HOW TO COMPLETE THIS TASK: What you return should be the full listing, exactly as given.

#### RECORDS SUPPLIED ####

import Summits.RiemannHypothesis.RiemannHypothesis.Theorems.WeilArchPanelsN108ENe108v1D
import HarnessLib

/-!
# G3 A-layer data: panel certificates — window vector `ne108v1` (`v(x) = P(x/b)`, b = 27/25, 40 panels)

Generated by `cert/abgen/panels.py` (prover A g12 cellgen; run by prover A g25 (A g24 kit) for the SHARP parity-ladder U-side (kernel scale 2^140, Kφ 64, 45-digit panel polynomials, exact per-panel budgets) at b = 27/25; dyadic penalty polynomial in `y = x/b`).
Kernel-checked by `decide +kernel`, each theorem a few seconds. [folklore]
-/

set_option linter.dupNamespace false

namespace Summit.RiemannHypothesis.RiemannHypothesis.Theorems.EvenWinsBeyondArch.ArchN108E

open Literature.NumberTheory.LFunctions Literature.Analysis.ValidatedNumerics.PolyMP Literature.Analysis.ValidatedNumerics.NumericsMP Literature.Analysis.ValidatedNumerics.ExpPoly

set_option maxHeartbeats 0 in
/-- panel 5. [folklore] -/
theorem ne108v1_pc5 : archPanelCheck 1393796574908163946345982392040522594123776 (1 / 40) 22 14 64 5 20 4 5 (ne108v1Qs.getD 5 []) 1024 (ne108v1ps.getD 5 []) ne108v1E (((27 : ℚ)/25)) (ne108v1Ilo.getD 5 0) (ne108v1Ihi.getD 5 0) = true := by decide +kernel

set_option maxHeartbeats 0 in
/-- panel 6. [folklore] -/
theorem ne108v1_pc6 : archPanelCheck 1393796574908163946345982392040522594123776 (1 / 40) 22 14 64 5 20 4 6 (ne108v1Qs.getD 6 []) 1024 (ne108v1ps.getD 6 []) ne108v1E (((27 : ℚ)/25)) (ne108v1Ilo.getD 6 0) (ne108v1Ihi.getD 6 0) = true := by decide +kernel

set_option maxHeartbeats 0 in
/-- panel 7. [folklore] -/
theorem ne108v1_pc7 : archPanelCheck 1393796574908163946345982392040522594123776 (1 / 40) 22 14 64 5 20 4 7 (ne108v1Qs.getD 7 []) 1024 (ne108v1ps.getD 7 []) ne108v1E (((27 : ℚ)/25)) (ne108v1Ilo.getD 7 0) (ne108v1Ihi.getD 7 0) = true := by decide +kernel

set_option maxHeartbeats 0 in
/-- panel 8. [folklore] -/
theorem ne108v1_pc8 : archPanelCheck 1393796574908163946345982392040522594123776 (1 / 40) 22 14 64 5 20 4 8 (ne108v1Qs.getD 8 []) 1024 (ne108v1ps.getD 8 []) ne108v1E (((27 : ℚ)/25)) (ne108v1Ilo.getD 8 0) (ne108v1Ihi.getD 8 0) = true := by decide +kernel

set_option maxHeartbeats 0 in
/-- panel 9. [folklore] -/
theorem ne108v1_pc9 : archPanelCheck 1393796574908163946345982392040522594123776 (1 / 40) 22 14 64 5 20 4 9 (ne108v1Qs.getD 9 []) 1024 (ne108v1ps.getD 9 []) ne108v1E (((27 : ℚ)/25)) (ne108v1Ilo.getD 9 0) (ne108v1Ihi.getD 9 0) = true := by decide +kernel

end Summit.RiemannHypothesis.RiemannHypothesis.Theorems.EvenWinsBeyondArch.ArchN108E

####

COMPLETED TASK:
import Summits.RiemannHypothesis.RiemannHypothesis.Theorems.WeilArchPanelsN108ENe108v1D
import HarnessLib

/-!
# G3 A-layer data: panel certificates — window vector `ne108v1` (`v(x) = P(x/b)`, b = 27/25, 40 panels)

Generated by `cert/abgen/panels.py` (prover A g12 cellgen; run by prover A g25 (A g24 kit) for the SHARP parity-ladder U-side (kernel scale 2^140, Kφ 64, 45-digit panel polynomials, exact per-panel budgets) at b = 27/25; dyadic penalty polynomial in `y = x/b`).
Kernel-checked by `decide +kernel`, each theorem a few seconds. [folklore]
-/

set_option linter.dupNamespace false

namespace Summit.RiemannHypothesis.RiemannHypothesis.Theorems.EvenWinsBeyondArch.ArchN108E

open Literature.NumberTheory.LFunctions Literature.Analysis.ValidatedNumerics.PolyMP Literature.Analysis.ValidatedNumerics.NumericsMP Literature.Analysis.ValidatedNumerics.ExpPoly

set_option maxHeartbeats 0 in
/-- panel 5. [folklore] -/
theorem ne108v1_pc5 : archPanelCheck 1393796574908163946345982392040522594123776 (1 / 40) 22 14 64 5 20 4 5 (ne108v1Qs.getD 5 []) 1024 (ne108v1ps.getD 5 []) ne108v1E (((27 : ℚ)/25)) (ne108v1Ilo.getD 5 0) (ne108v1Ihi.getD 5 0) = true := by decide +kernel

set_option maxHeartbeats 0 in
/-- panel 6. [folklore] -/
theorem ne108v1_pc6 : archPanelCheck 1393796574908163946345982392040522594123776 (1 / 40) 22 14 64 5 20 4 6 (ne108v1Qs.getD 6 []) 1024 (ne108v1ps.getD 6 []) ne108v1E (((27 : ℚ)/25)) (ne108v1Ilo.getD 6 0) (ne108v1Ihi.getD 6 0) = true := by decide +kernel

set_option maxHeartbeats 0 in
/-- panel 7. [folklore] -/
theorem ne108v1_pc7 : archPanelCheck 1393796574908163946345982392040522594123776 (1 / 40) 22 14 64 5 20 4 7 (ne108v1Qs.getD 7 []) 1024 (ne108v1ps.getD 7 []) ne108v1E (((27 : ℚ)/25)) (ne108v1Ilo.getD 7 0) (ne108v1Ihi.getD 7 0) = true := by decide +kernel

set_option maxHeartbeats 0 in
/-- panel 8. [folklore] -/
theorem ne108v1_pc8 : archPanelCheck 1393796574908163946345982392040522594123776 (1 / 40) 22 14 64 5 20 4 8 (ne108v1Qs.getD 8 []) 1024 (ne108v1ps.getD 8 []) ne108v1E (((27 : ℚ)/25)) (ne108v1Ilo.getD 8 0) (ne108v1Ihi.getD 8 0) = true := by decide +kernel

set_option maxHeartbeats 0 in
/-- panel 9. [folklore] -/
theorem ne108v1_pc9 : archPanelCheck 1393796574908163946345982392040522594123776 (1 / 40) 22 14 64 5 20 4 9 (ne108v1Qs.getD 9 []) 1024 (ne108v1ps.getD 9 []) ne108v1E (((27 : ℚ)/25)) (ne108v1Ilo.getD 9 0) (ne108v1Ihi.getD 9 0) = true := by decide +kernel

end Summit.RiemannHypothesis.RiemannHypothesis.Theorems.EvenWinsBeyondArch.ArchN108E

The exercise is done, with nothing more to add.